All I can say is, I hope my father doesn't come.
JUNE 23, 2015
I'm in the midst of my run. I love this show, but I am having an AWFULLY hard time getting behind my character's philosophy of "be a stone cold bitch."
from Seminar by Theresa Rebeck New Century Theatre, 2015. Photo credit: Carolyn Brown |
That said, after five performances, I have received exactly two pieces of feedback on the topless scene (bra is involved. Everyone be relieved.):
"I mean, you looked better than the older guy who took his shirt off." —Guy I Used to Date
"You must be so secure with your body!" —Very Large Gentleman Who I Have Never Seen Before
Well, at least there's that.
SEPTEMBER 9, 2015
It has been three months since I whipped my shirt off and shook my titties at poor Myka Plunkett.
My mother was stressed. My godmother took illegal cell phone pictures of me and put them on the Internet. My girls in the front row cheered for me. And an old man who I was SURE was Donald Trump's dad took his glasses off, cleaned them, and put them back on. Then gasped.
Let me be clear. According to my BMI, I am overweight. According to myself, I am a big bitch. According to anyone who looks at me, audience members and friends alike, it's science: the majority of my poundage clearly lies in my chest.
Body image, body image, blah blah, I've examined it fully before, 8,000 other people have already picked over all of it, I have nothing new to contribute at this time about it. But it's there, and all of this is to say: I won't wear a bikini in public. For the sake of my peace of mind, those days are over.
But I will take my damn shirt off for a sold-out house.
from Seminar by Theresa Rebeck, New Century Theatre, 2015 Photo credit: Carolyn Brown |
I think I heard someone say once that actors are whores. Was it a movie? I don't know (brownie points for anyone who can tell me where this is from, because it's bugging me). What I do know is that if this is prostitution, give me more.
I will do what audiences want me to do because it is empowering. It means that I get to take all of my insecurities and throw them the fuck away for two hours every night. It means I am in control of myself. Let's be real: I wouldn't have done it, taken my shirt off, if I didn't think I had the chutzpah somewhere inside me to do it. But I'm proud of myself for this small thing (or these two large things...if you will...). It was nerve-wracking and I did it, because if I hadn't, I wouldn't have done my job. Not in terms of, I wouldn't be doing the thing that I was getting paid to do, had been hired to do—but in terms of, I would have put a limitation where there didn't need to be one, simply because I was scared. My pretentious ass wasn't wrong: an artist makes sacrifices for her trade. An artist makes sacrifices for herself.
I don't know if this applies to everyone or if it's just a thing that I need, but I don't much care. I will do the thing. I will be brave. I will do my best to make the art what it needs to be, because it does things I alone could never do for myself.

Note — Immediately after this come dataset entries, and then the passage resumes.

import Summits.PneNP.PneNP.Theses.NegLimited
import Literature.Computability.Complexity.MatchingSunflowers

/-!
# Route NegLimited — T5⁺ ⇒ T5: `GapPerfectMatchingExp → GapPerfectMatchingQuasipoly` (rung F-N1/p3, line r7-crosscut)

Registered stub `stub_quasipoly_of_exp` of the skeleton line `r7-crosscut` for item T5 =
`NegLimited.GapPerfectMatchingQuasipoly` (stmt-PneNP-19861; HOME/pnp-ideate-p3/Skeleton-R7-crosscut.lean,
sha 0079776e761d5a21). This file DECLARES the statement `GapPerfectMatchingExp` (T5⁺, the gap-robust
exponential monotone lower bound for perfect matching — new, not in print; copied verbatim from the
cell's shared definitions file HOME/pnp-ideate-p3/turnkey-R8/NegLimitedGapPMDefs.lean into the shared
namespace `Summit.PneNP.PneNP.Theorems.NegLimitedGapPM`; later files of the line import it from here)
and proves the routine implication to the route item: with `δ = 1/12` the exponential bound
`2^{m^{1/4}}` dominates `m^{c log m} = exp(c log² m)` for `c = 1`, eventually in `m`
(`isLittleO_log_rpow_rpow_atTop`: `log² x = o(x^{1/4})`).
-/

set_option linter.dupNamespace false -- `Summit.PneNP.PneNP.…`: summit = sub-problem name (D-0017 single-conjunct layout)

namespace Summit.PneNP.PneNP.Theorems.NegLimitedGapPM

open Finset Filter
open Literature.Computability.Complexity
open Literature.Computability.Complexity.PerfectMatching
open Literature.Barriers.PneNP (perfectMatchingFn)

/-- T5⁺: the gap-robust exponential perfect-matching lower bound (new theorem, not in print;
statement verbatim from the skeleton line `r7-crosscut`): for every gap `K ≥ 2` and `δ > 0`,
eventually every monotone circuit accepting all graphs with a perfect matching and rejecting all
`K`-deficient graphs has at least `2^{m^{1/3-δ}}` gates. -/
def GapPerfectMatchingExp : Prop :=
  ∀ K : ℕ, 2 ≤ K → ∀ δ : ℝ, 0 < δ → ∀ᶠ m : ℕ in atTop,
    ∀ C : Circuit (Edge m), C.IsOver monotoneBasis →
      (∀ x, perfectMatchingFn m x = true → C.eval x = true) →
      (∀ x, (∀ D : Finset (Edge m), IsMatching D → (∀ e ∈ D, x e = true) → D.card + m / K ≤ m) →
        C.eval x = false) →
      (2 : ℝ) ^ ((m : ℝ) ^ (1 / 3 - δ)) ≤ C.size

/-- `m^{log m} ≤ 2^{m^{1/4}}` eventually (`log² m ≤ log 2 · m^{1/4}` from `log² x = o(x^{1/4})`). -/
theorem eventually_rpow_log_le_two_pow_rpow_quarter :
    ∀ᶠ m : ℕ in atTop, (m : ℝ) ^ (1 * Real.log m) ≤ (2 : ℝ) ^ ((m : ℝ) ^ (1 / 3 - 1 / 12 : ℝ)) := by
  have hlo := (isLittleO_log_rpow_rpow_atTop (2 : ℝ) (by norm_num : (0 : ℝ) < 1 / 4)).bound
    (Real.log_pos one_lt_two)
  have hnat := tendsto_natCast_atTop_atTop.eventually hlo
  filter_upwards [hnat, eventually_ge_atTop 1] with m hb hm1
  have hm1r : (1 : ℝ) ≤ m := by exact_mod_cast hm1
  have hm0 : (0 : ℝ) < m := by linarith
  have hlog0 : 0 ≤ Real.log m := Real.log_nonneg hm1r
  rw [Real.norm_of_nonneg (Real.rpow_nonneg hlog0 _),
    Real.norm_of_nonneg (Real.rpow_nonneg hm0.le _), Real.rpow_two] at hb
  rw [show (1 : ℝ) / 3 - 1 / 12 = 1 / 4 by norm_num, Real.rpow_def_of_pos hm0,
    Real.rpow_def_of_pos two_pos, Real.exp_le_exp]
  nlinarith [hb]

/-- **T5⁺ ⇒ T5**: the exponential gap bound implies the route item `GapPerfectMatchingQuasipoly`
(stmt-PneNP-19861) with `c = 1` for every `K` (take `δ = 1/12`). -/
theorem quasipoly_of_exp_holds :
    GapPerfectMatchingExp → Summit.PneNP.PneNP.Theses.NegLimited.GapPerfectMatchingQuasipoly := by
  intro h K hK
  refine ⟨1, one_pos, ?_⟩
  filter_upwards [h K hK (1 / 12) (by norm_num), eventually_rpow_log_le_two_pow_rpow_quarter]
    with m hm hb C hC hacc hrej
  exact hb.trans (hm C hC hacc hrej)

/-- **Registered stub `stub_quasipoly_of_exp` of line `r7-crosscut`** (item stmt-PneNP-19861,
skeleton sha 0079776e761d5a21), by name. -/
theorem stub_quasipoly_of_exp :
    GapPerfectMatchingExp → Summit.PneNP.PneNP.Theses.NegLimited.GapPerfectMatchingQuasipoly :=
  quasipoly_of_exp_holds

end Summit.PneNP.PneNP.Theorems.NegLimitedGapPM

I'm saying this because I'm making this promise to myself. I'm bad at a lot of things, and I am dumb about a lot of things. I dropped out of my philosophy class in college because I couldn't do anything except be overwhelmed. But I think that now I know this one thing for sure: we, who are fundamentally insecure and afraid, deserve to make these promises to ourselves, and we deserve to follow through. Because contribution to the "universal All" aside, to society or to the zeitgeist or whatever, what is even in this life for us as individuals? Why the fuck are we here?
To show our tits. We are here to show our tits. Metaphorically.
I also took my pants off for that show. There were a lot of leopard print undergarments involved. Not sorry about it. Never will be.
Shake on Kyle! Shake on!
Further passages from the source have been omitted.